Da mesma forma, Alderoty argumentou que as criptomoedas podem seguir caminho semelhante conforme plataformas financeiras tradicionais passem a oferecer ativos digitais dentro de produtos já conhecidos. Em outras palavras, a cripto deixa de parecer algo separado e passa a operar como mais uma fonte de recursos dentro de uma estrutura financeira mais ampla.

“Vou poder chegar ao caixa do Walmart e usar meu aplicativo OnePay. E poderei configurar esse aplicativo para decidir: quero pagar em dinheiro, com cartão de débito, com cartão de crédito ou com minha carteira de criptomoedas? E essa transação vai acontecer nos bastidores”, afirmou.

Além disso, ele disse que o consumidor talvez nem precise sinalizar que está pagando com criptomoedas. Segundo Alderoty, a experiência poderá se tornar tão fluida quanto um pagamento por aproximação com Apple Pay.

Ripple, gerações e preço do XRP entram no radar

O relatório da National Cryptocurrency Association também detalhou a adoção por faixa etária. De acordo com Alderoty, 18% dos novos detentores estão entre 18 e 24 anos. Por outro lado, 28% dos usuários têm mais de 55 anos. Para ele, esse recorte reforça um movimento geracional mais amplo.

Segundo o executivo, os mais jovens já entram em um ambiente financeiro no qual as criptomoedas fazem parte da oferta de produtos. Ao mesmo tempo, consumidores mais velhos também aderem à tecnologia, em vez de ficarem à margem desse mercado. Assim, o setor avança em várias faixas etárias e amplia sua base de usuários.

Alderoty observou ainda que o segmento continua jovem, com cerca de 15 anos de existência. Ainda assim, ele avalia que usuários da geração Z, millennials e geração X tendem cada vez mais a tratar as criptomoedas como um componente normal das finanças. Nesse contexto, ativos como o XRP seguem no centro desse debate sobre integração financeira.

“Eles nunca vão crescer em um mundo em que as criptomoedas não façam parte do conjunto de produtos financeiros disponíveis para uso”, disse.

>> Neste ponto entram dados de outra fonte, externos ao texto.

import Summits.CriticalPhenomena.CardyFormulaZ2.Theorems.CardyBoundaryCoulombGasBoundaryDefectGaussianRStubTransportPathsPart10

/-!
# Stub `stub_transportPaths` of line `rainbow-monomials-in-excursion-kernels` — Part 14:
# one mover (route execution with the other points parked)
# (crux `CardyBoundaryCoulombGas.BoundaryDefectGaussianR`, stmt-CriticalPhenomena-14132)

(T5, combinatorial core.) `tp_one_mover`: in a configuration `P : Fin k → ℤ²` with admissible
rainbow datum, move the point `i` along a route `pos 0 = P i, pos 1, …, pos Lr` whose steps are
either UNIT SLIDES along a flat rail (the side conditions of `s3_admissible_slide`) or JUMPS whose
landing dart is linked to the take-off dart by the boundary walk (the side conditions of
`tp_admissible_jump`, Part 10), all positions being flat and separated from the parked points
(abstract predicates `Fl`, `FlR`, `Sep`, `JumpOK`; `Sep` forces `ℓ∞`-distance `≥ G ≥ Σ legs`).
Then admissibility propagates along the route and the route is a transport path in the sense of
TRANSPORT (`Good` = injective + admissible + flat + separated at every time, `Step` = unit slide
or certified jump), with `Lr` steps and as many jumps as jump steps. All [folklore].
-/

noncomputable section

namespace Summit.CriticalPhenomena.CardyFormulaZ2.Cruxes.BoundaryDefectGaussianR.RainbowMonomialsInExcursionKernels

open Literature.Probability.LatticeModels Literature.Probability.LatticeModels.CollarLegModel

/-- The unit slides of TRANSPORT are the `±dir (kk+1)`. [folklore] -/
theorem tp_unit_of_dir (kk : Fin 4) (τ : ℤ × ℤ) (hτ : τ = dir (kk + 1) ∨ τ = -dir (kk + 1)) :
    τ = (1, 0) ∨ τ = (-1, 0) ∨ τ = (0, 1) ∨ τ = (0, -1) := by
  have h : ∀ kk : Fin 4, (dir (kk + 1) = (1, 0) ∨ dir (kk + 1) = (-1, 0) ∨ dir (kk + 1) = (0, 1) ∨
      dir (kk + 1) = (0, -1)) ∧ (-dir (kk + 1) = (1, 0) ∨ -dir (kk + 1) = (-1, 0) ∨
      -dir (kk + 1) = (0, 1) ∨ -dir (kk + 1) = (0, -1)) := by decide
  rcases hτ with rfl | rfl
  · exact (h kk).1
  · exact (h kk).2

/-- From Euclidean separation `Sep` forcing `ℓ∞`-distance `≥ G`, the separation hypothesis of
`s3_admissible_slide` / `tp_admissible_jump` for a configuration. [folklore] -/
theorem tp_sep_config {k : ℕ} {G : ℕ} {Sep : ℤ × ℤ → ℤ × ℤ → Prop}
    (hSepG : ∀ u v, Sep u v → (G : ℤ) ≤ max |u.1 - v.1| |u.2 - v.2|) {Q : Fin k → ℤ × ℤ}
    (hQ : ∀ i₁ i₂ : Fin k, i₁ ≠ i₂ → Sep (Q i₁) (Q i₂)) :
    ∀ a b : Fin k, a ≠ b → (G : ℤ) ≤ max |(Q a).1 - (Q b).1| |(Q a).2 - (Q b).2| :=
  fun a b hab => hSepG _ _ (hQ a b hab)

/-- **One mover.** See the module docstring. [folklore] -/
theorem tp_one_mover (k : ℕ) (L : Fin k → ℕ) (j : Fin k) (V : Finset (ℤ × ℤ)) (G : ℕ)
    (Fl FlR : ℤ × ℤ → Prop) (Sep JumpOK : ℤ × ℤ → ℤ × ℤ → Prop)
    (hG : ∑ b ∈ Finset.univ.erase j, L b ≤ G)
    (hSepG : ∀ u v, Sep u v → (G : ℤ) ≤ max |u.1 - v.1| |u.2 - v.2|)
    (hSepne : ∀ u v, Sep u v → u ≠ v)
    (P : Fin k → ℤ × ℤ) (i : Fin k) (pos : ℕ → ℤ × ℤ) (Lr : ℕ) (σ : ℕ → Bool)
    (h0 : pos 0 = P i)
    (hFlP : ∀ i', i' ≠ i → Fl (P i'))
    (hSepP : ∀ i₁ i₂, i₁ ≠ i → i₂ ≠ i → i₁ ≠ i₂ → Sep (P i₁) (P i₂))
    (hFlpos : ∀ l, l ≤ Lr → Fl (pos l))
    (hSeppos : ∀ l, l ≤ Lr → ∀ i', i' ≠ i → Sep (pos l) (P i') ∧ Sep (P i') (pos l))
    (hstep : ∀ l, l < Lr →
      (σ l = true → ∃ (kk : Fin 4) (τ : ℤ × ℤ), (τ = dir (kk + 1) ∨ τ = -dir (kk + 1)) ∧
        pos (l + 1) = pos l + τ ∧ pos l + dir kk ∉ V ∧ pos (l + 1) ∈ V ∧
        pos (l + 1) + dir kk ∉ V ∧ ((neighbours (pos (l + 1))).filter (fun z ↦ z ∉ V)).card = 1) ∧
      (σ l = false → (∀ i', i' ≠ i → FlR (P i')) ∧ JumpOK (pos l) (pos (l + 1)) ∧
        pos (l + 1) ∈ V ∧ ((neighbours (pos (l + 1))).filter (fun z ↦ z ∉ V)).card = 1 ∧
        ∃ (dx dy : Dart) (g : ℕ), outDart V (pos l) = some dx ∧ outDart V (pos (l + 1)) = some dy ∧
          ((dsucc V)^[g] dx = dy ∨ (dsucc V)^[g] dy = dx)))
    (hadm : LegInsertionData.IsAdmissible
      (⟨(Finset.univ.erase j).image P, fun v ↦ ∑ b ∈ (Finset.univ.erase j).filter (fun b ↦ P b = v),
        L b, P j⟩ : LegInsertionData) V) :
    (∃ (q : ℕ → Fin k → ℤ × ℤ) (σ' : ℕ → Bool), q 0 = P ∧ q Lr = Function.update P i (pos Lr) ∧
      ((Finset.range Lr).filter (fun t => σ' t = false)).card ≤
        ((Finset.range Lr).filter (fun t => σ t = false)).card ∧
      (∀ t, t ≤ Lr → (Function.Injective (q t) ∧
        LegInsertionData.IsAdmissible
          (⟨(Finset.univ.erase j).image (q t), fun v ↦ ∑ b ∈ (Finset.univ.erase j).filter
            (fun b ↦ (q t) b = v), L b, (q t) j⟩ : LegInsertionData) V ∧
        (∀ i, Fl (q t i)) ∧ (∀ i₁ i₂ : Fin k, i₁ ≠ i₂ → Sep (q t i₁) (q t i₂)))) ∧
      (∀ t, t < Lr →
        (σ' t = true → ∃ (i : Fin k) (τ : ℤ × ℤ), (τ = (1, 0) ∨ τ = (-1, 0) ∨ τ = (0, 1) ∨
          τ = (0, -1)) ∧ q (t + 1) = Function.update (q t) i (q t i + τ)) ∧
        (σ' t = false → ∃ (i : Fin k) (q' : ℤ × ℤ), q (t + 1) = Function.update (q t) i q' ∧
          (∀ i', i' ≠ i → FlR (q t i')) ∧ JumpOK (q t i) q'))) ∧
    LegInsertionData.IsAdmissible
      (⟨(Finset.univ.erase j).image (Function.update P i (pos Lr)),
        fun v ↦ ∑ b ∈ (Finset.univ.erase j).filter (fun b ↦ Function.update P i (pos Lr) b = v),
        L b, Function.update P i (pos Lr) j⟩ : LegInsertionData) V := by
  -- the two predicates of TRANSPORT's conclusion
  set Good : (Fin k → ℤ × ℤ) → Prop := fun Q => Function.Injective Q ∧
    LegInsertionData.IsAdmissible
      (⟨(Finset.univ.erase j).image Q, fun v ↦ ∑ b ∈ (Finset.univ.erase j).filter
        (fun b ↦ Q b = v), L b, Q j⟩ : LegInsertionData) V ∧
    (∀ i, Fl (Q i)) ∧ (∀ i₁ i₂ : Fin k, i₁ ≠ i₂ → Sep (Q i₁) (Q i₂)) with hGood
  set Step : (Fin k → ℤ × ℤ) → (Fin k → ℤ × ℤ) → Bool → Prop := fun Q Q' b =>
    (b = true → ∃ (i : Fin k) (τ : ℤ × ℤ), (τ = (1, 0) ∨ τ = (-1, 0) ∨ τ = (0, 1) ∨
      τ = (0, -1)) ∧ Q' = Function.update Q i (Q i + τ)) ∧
    (b = false → ∃ (i : Fin k) (q' : ℤ × ℤ), Q' = Function.update Q i q' ∧
      (∀ i', i' ≠ i → FlR (Q i')) ∧ JumpOK (Q i) q') with hStep
  -- the configurations along the route
  set cfg : ℕ → Fin k → ℤ × ℤ := fun l => Function.update P i (pos l) with hcfg
  have hcfg_i : ∀ l, cfg l i = pos l := fun l => by simp [hcfg]
  have hcfg_o : ∀ l i', i' ≠ i → cfg l i' = P i' := fun l i' h => by simp [hcfg, h]
  have hcfg0 : cfg 0 = P := by
    simp only [hcfg, h0]; exact Function.update_eq_self i P
  -- geometric goodness of every configuration of the route
  have hSepcfg : ∀ l, l ≤ Lr → ∀ i₁ i₂ : Fin k, i₁ ≠ i₂ → Sep (cfg l i₁) (cfg l i₂) := by
    intro l hl i₁ i₂ hne
    by_cases h1 : i₁ = i
    · subst h1
      rw [hcfg_i, hcfg_o l i₂ (Ne.symm hne)]
      exact (hSeppos l hl i₂ (Ne.symm hne)).1
    · by_cases h2 : i₂ = i
      · subst h2
        rw [hcfg_i, hcfg_o l i₁ h1]
        exact (hSeppos l hl i₁ h1).2
      · rw [hcfg_o l i₁ h1, hcfg_o l i₂ h2]
        exact hSepP i₁ i₂ h1 h2 hne
  have hInjcfg : ∀ l, l ≤ Lr → Function.Injective (cfg l) := by
    intro l hl i₁ i₂ h
    by_contra hne
    exact hSepne _ _ (hSepcfg l hl i₁ i₂ hne) h
  have hFlcfg : ∀ l, l ≤ Lr → ∀ i', Fl (cfg l i') := by
    intro l hl i'
    by_cases h : i' = i
    · subst h; rw [hcfg_i]; exact hFlpos l hl
    · rw [hcfg_o l i' h]; exact hFlP i' h
  -- induction along the route
  have key : ∀ l, l ≤ Lr →
      (∃ (q : ℕ → Fin k → ℤ × ℤ) (σ' : ℕ → Bool), q 0 = P ∧ q l = cfg l ∧
        ((Finset.range l).filter (fun t => σ' t = false)).card ≤
          ((Finset.range l).filter (fun t => σ t = false)).card ∧
        (∀ t, t ≤ l → Good (q t)) ∧ (∀ t, t < l → Step (q t) (q (t + 1)) (σ' t))) ∧
      LegInsertionData.IsAdmissible
        (⟨(Finset.univ.erase j).image (cfg l), fun v ↦ ∑ b ∈ (Finset.univ.erase j).filter
          (fun b ↦ (cfg l) b = v), L b, (cfg l) j⟩ : LegInsertionData) V := by
    intro l
    induction l with
    | zero =>
      intro _
      rw [hcfg0]
      refine ⟨?_, hadm⟩
      have hgood : Good P :=
        ⟨hcfg0 ▸ hInjcfg 0 (Nat.zero_le _), hadm, hcfg0 ▸ hFlcfg 0 (Nat.zero_le _),
          hcfg0 ▸ hSepcfg 0 (Nat.zero_le _)⟩
      obtain ⟨q, σ', h1, h2, -, h4, h5⟩ := tp_path_refl Good Step hgood
      exact ⟨q, σ', h1, h2, by simp, h4, h5⟩
    | succ l ih =>
      intro hl
      obtain ⟨hpath, hadml⟩ := ih (by omega)
      have hgood : Good (cfg l) :=
        ⟨hInjcfg l (by omega), hadml, hFlcfg l (by omega), hSepcfg l (by omega)⟩
      have hupd : cfg (l + 1) = Function.update (cfg l) i (pos (l + 1)) := by
        simp [hcfg]
      -- admissibility of the next configuration
      have hadm' : LegInsertionData.IsAdmissible
          (⟨(Finset.univ.erase j).image (cfg (l + 1)), fun v ↦ ∑ b ∈ (Finset.univ.erase j).filter
            (fun b ↦ (cfg (l + 1)) b = v), L b, (cfg (l + 1)) j⟩ : LegInsertionData) V := by
        obtain ⟨hsl, hju⟩ := hstep l (by omega)
        cases hb : σ l
        · -- a jump
          obtain ⟨-, -, hyV, hyc, hlink⟩ := hju hb
          rw [hupd]
          refine tp_admissible_jump k L j V (cfg l) i (pos (l + 1)) G (hInjcfg l (by omega))
            (hupd ▸ hInjcfg (l + 1) hl) hadml hyV hyc ?_ hG ?_
          · rw [hcfg_i]; exact hlink
          · rw [← hupd]; exact tp_sep_config hSepG (hSepcfg (l + 1) hl)
        · -- a slide
          obtain ⟨kk, τ, hτ, hpos, hxk, hyV, hyk, hyc⟩ := hsl hb
          have hupd' : cfg (l + 1) = Function.update (cfg l) i (cfg l i + τ) := by
            rw [hupd, hcfg_i, hpos]
          rw [hupd']
          refine s3_admissible_slide k L j V (cfg l) i τ kk G (hInjcfg l (by omega))
            (hupd' ▸ hInjcfg (l + 1) hl) hadml hτ ?_ ?_ ?_ ?_ hG ?_
          · rw [hcfg_i]; exact hxk
          · rw [hcfg_i, ← hpos]; exact hyV
          · rw [hcfg_i, ← hpos]; exact hyk
          · rw [hcfg_i, ← hpos]; exact hyc
          · rw [← hupd']; exact tp_sep_config hSepG (hSepcfg (l + 1) hl)
      refine ⟨?_, hadm'⟩
      have hgood' : Good (cfg (l + 1)) :=
        ⟨hInjcfg (l + 1) hl, hadm', hFlcfg (l + 1) hl, hSepcfg (l + 1) hl⟩
      -- the last step as a one-step path
      obtain ⟨hsl, hju⟩ := hstep l (by omega)
      cases hb : σ l
      · obtain ⟨hFlR, hJ, -, -, -⟩ := hju hb
        have hst : Step (cfg l) (cfg (l + 1)) false := by
          refine ⟨fun h => absurd h (by simp), fun _ => ⟨i, pos (l + 1), hupd, fun i'' h => ?_, ?_⟩⟩
          · rw [hcfg_o l i'' h]; exact hFlR i'' h
          · rw [hcfg_i]; exact hJ
        obtain ⟨q, σ', hq0, hqT, hqc, hqg, hqs⟩ :=
          tp_path_trans Good Step hpath (tp_path_jump Good Step hgood hgood' hst)
        refine ⟨q, σ', hq0, hqT, hqc.trans ?_, hqg, hqs⟩
        rw [Finset.range_add_one, Finset.filter_insert, if_pos hb,
          Finset.card_insert_of_notMem (by simp)]
      · obtain ⟨kk, τ, hτ, hpos, -, -, -, -⟩ := hsl hb
        have hst : Step (cfg l) (cfg (l + 1)) true := by
          refine ⟨fun _ => ⟨i, τ, tp_unit_of_dir kk τ hτ, ?_⟩, fun h => absurd h (by simp)⟩
          rw [hupd, hcfg_i, hpos]
        obtain ⟨q, σ', hq0, hqT, hqc, hqg, hqs⟩ :=
          tp_path_trans Good Step hpath (tp_path_slide Good Step hgood hgood' hst)
        refine ⟨q, σ', hq0, hqT, hqc.trans ?_, hqg, hqs⟩
        rw [add_zero, Finset.range_add_one, Finset.filter_insert, if_neg (by simp [hb])]
  obtain ⟨hpath, hadmL⟩ := key Lr le_rfl
  exact ⟨hpath, hadmL⟩

/-- **Registered sub-goal `s7_oneMover` of stub `stub_transportPaths`** (one mover, one-line form
of `tp_one_mover`). [folklore] -/
theorem s7_oneMover : ∀ (k : ℕ) (L : Fin k → ℕ) (j : Fin k) (V : Finset (ℤ × ℤ)) (G : ℕ) (Fl FlR : ℤ × ℤ → Prop) (Sep JumpOK : ℤ × ℤ → ℤ × ℤ → Prop), (∑ b ∈ Finset.univ.erase j, L b ≤ G) → (∀ u v, Sep u v → (G : ℤ) ≤ max |u.1 - v.1| |u.2 - v.2|) → (∀ u v, Sep u v → u ≠ v) → ∀ (P : Fin k → ℤ × ℤ) (i : Fin k) (pos : ℕ → ℤ × ℤ) (Lr : ℕ) (σ : ℕ → Bool), (pos 0 = P i) → (∀ i', i' ≠ i → Fl (P i')) → (∀ i₁ i₂, i₁ ≠ i → i₂ ≠ i → i₁ ≠ i₂ → Sep (P i₁) (P i₂)) → (∀ l, l ≤ Lr → Fl (pos l)) → (∀ l, l ≤ Lr → ∀ i', i' ≠ i → Sep (pos l) (P i') ∧ Sep (P i') (pos l)) → (∀ l, l < Lr → (σ l = true → ∃ (kk : Fin 4) (τ : ℤ × ℤ), (τ = Literature.Probability.LatticeModels.CollarLegModel.dir (kk + 1) ∨ τ = -Literature.Probability.LatticeModels.CollarLegModel.dir (kk + 1)) ∧ pos (l + 1) = pos l + τ ∧ pos l + Literature.Probability.LatticeModels.CollarLegModel.dir kk ∉ V ∧ pos (l + 1) ∈ V ∧ pos (l + 1) + Literature.Probability.LatticeModels.CollarLegModel.dir kk ∉ V ∧ ((Literature.Probability.LatticeModels.CollarLegModel.neighbours (pos (l + 1))).filter (fun z ↦ z ∉ V)).card = 1) ∧ (σ l = false → (∀ i', i' ≠ i → FlR (P i')) ∧ JumpOK (pos l) (pos (l + 1)) ∧ pos (l + 1) ∈ V ∧ ((Literature.Probability.LatticeModels.CollarLegModel.neighbours (pos (l + 1))).filter (fun z ↦ z ∉ V)).card = 1 ∧ ∃ (dx dy : Literature.Probability.LatticeModels.CollarLegModel.Dart) (g : ℕ), Literature.Probability.LatticeModels.CollarLegModel.outDart V (pos l) = some dx ∧ Literature.Probability.LatticeModels.CollarLegModel.outDart V (pos (l + 1)) = some dy ∧ ((Literature.Probability.LatticeModels.CollarLegModel.dsucc V)^[g] dx = dy ∨ (Literature.Probability.LatticeModels.CollarLegModel.dsucc V)^[g] dy = dx))) → (Literature.Probability.LatticeModels.CollarLegModel.LegInsertionData.IsAdmissible (⟨(Finset.univ.erase j).image P, fun v ↦ ∑ b ∈ (Finset.univ.erase j).filter (fun b ↦ P b = v), L b, P j⟩ : Literature.Probability.LatticeModels.CollarLegModel.LegInsertionData) V) → (∃ (q : ℕ → Fin k → ℤ × ℤ) (σ' : ℕ → Bool), q 0 = P ∧ q Lr = Function.update P i (pos Lr) ∧ ((Finset.range Lr).filter (fun t => σ' t = false)).card ≤ ((Finset.range Lr).filter (fun t => σ t = false)).card ∧ (∀ t, t ≤ Lr → (Function.Injective (q t) ∧ Literature.Probability.LatticeModels.CollarLegModel.LegInsertionData.IsAdmissible (⟨(Finset.univ.erase j).image (q t), fun v ↦ ∑ b ∈ (Finset.univ.erase j).filter (fun b ↦ (q t) b = v), L b, (q t) j⟩ : Literature.Probability.LatticeModels.CollarLegModel.LegInsertionData) V ∧ (∀ i, Fl (q t i)) ∧ (∀ i₁ i₂ : Fin k, i₁ ≠ i₂ → Sep (q t i₁) (q t i₂)))) ∧ (∀ t, t < Lr → (σ' t = true → ∃ (i : Fin k) (τ : ℤ × ℤ), (τ = (1, 0) ∨ τ = (-1, 0) ∨ τ = (0, 1) ∨ τ = (0, -1)) ∧ q (t + 1) = Function.update (q t) i (q t i + τ)) ∧ (σ' t = false → ∃ (i : Fin k) (q' : ℤ × ℤ), q (t + 1) = Function.update (q t) i q' ∧ (∀ i', i' ≠ i → FlR (q t i')) ∧ JumpOK (q t i) q'))) ∧ Literature.Probability.LatticeModels.CollarLegModel.LegInsertionData.IsAdmissible (⟨(Finset.univ.erase j).image (Function.update P i (pos Lr)), fun v ↦ ∑ b ∈ (Finset.univ.erase j).filter (fun b ↦ Function.update P i (pos Lr) b = v), L b, Function.update P i (pos Lr) j⟩ : Literature.Probability.LatticeModels.CollarLegModel.LegInsertionData) V :=
  fun k L j V G Fl FlR Sep JumpOK hG hSepG hSepne P i pos Lr σ h0 hFlP hSepP hFlpos hSeppos hstep
      hadm =>
    tp_one_mover k L j V G Fl FlR Sep JumpOK hG hSepG hSepne P i pos Lr σ h0 hFlP hSepP hFlpos
      hSeppos hstep hadm

end Summit.CriticalPhenomena.CardyFormulaZ2.Cruxes.BoundaryDefectGaussianR.RainbowMonomialsInExcursionKernels

end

No momento da publicação da notícia original, o XRP era negociado a US$ 1,32.

Gráfico do preço de XRP
XRP segue em movimento lateral no gráfico diário. Fonte: TradingView

Em suma, a leitura apresentada por Stuart Alderoty combina três pontos centrais. Primeiro, 67 milhões de americanos já possuem ou usam ativos digitais. Em segundo lugar, 12 milhões de novos participantes entraram nesse mercado em apenas um ano. Por fim, a integração progressiva das criptomoedas a pagamentos, investimentos, custódia e serviços financeiros tradicionais avança nos Estados Unidos, enquanto o XRP aparecia cotado a US$ 1,32 no momento da publicação original.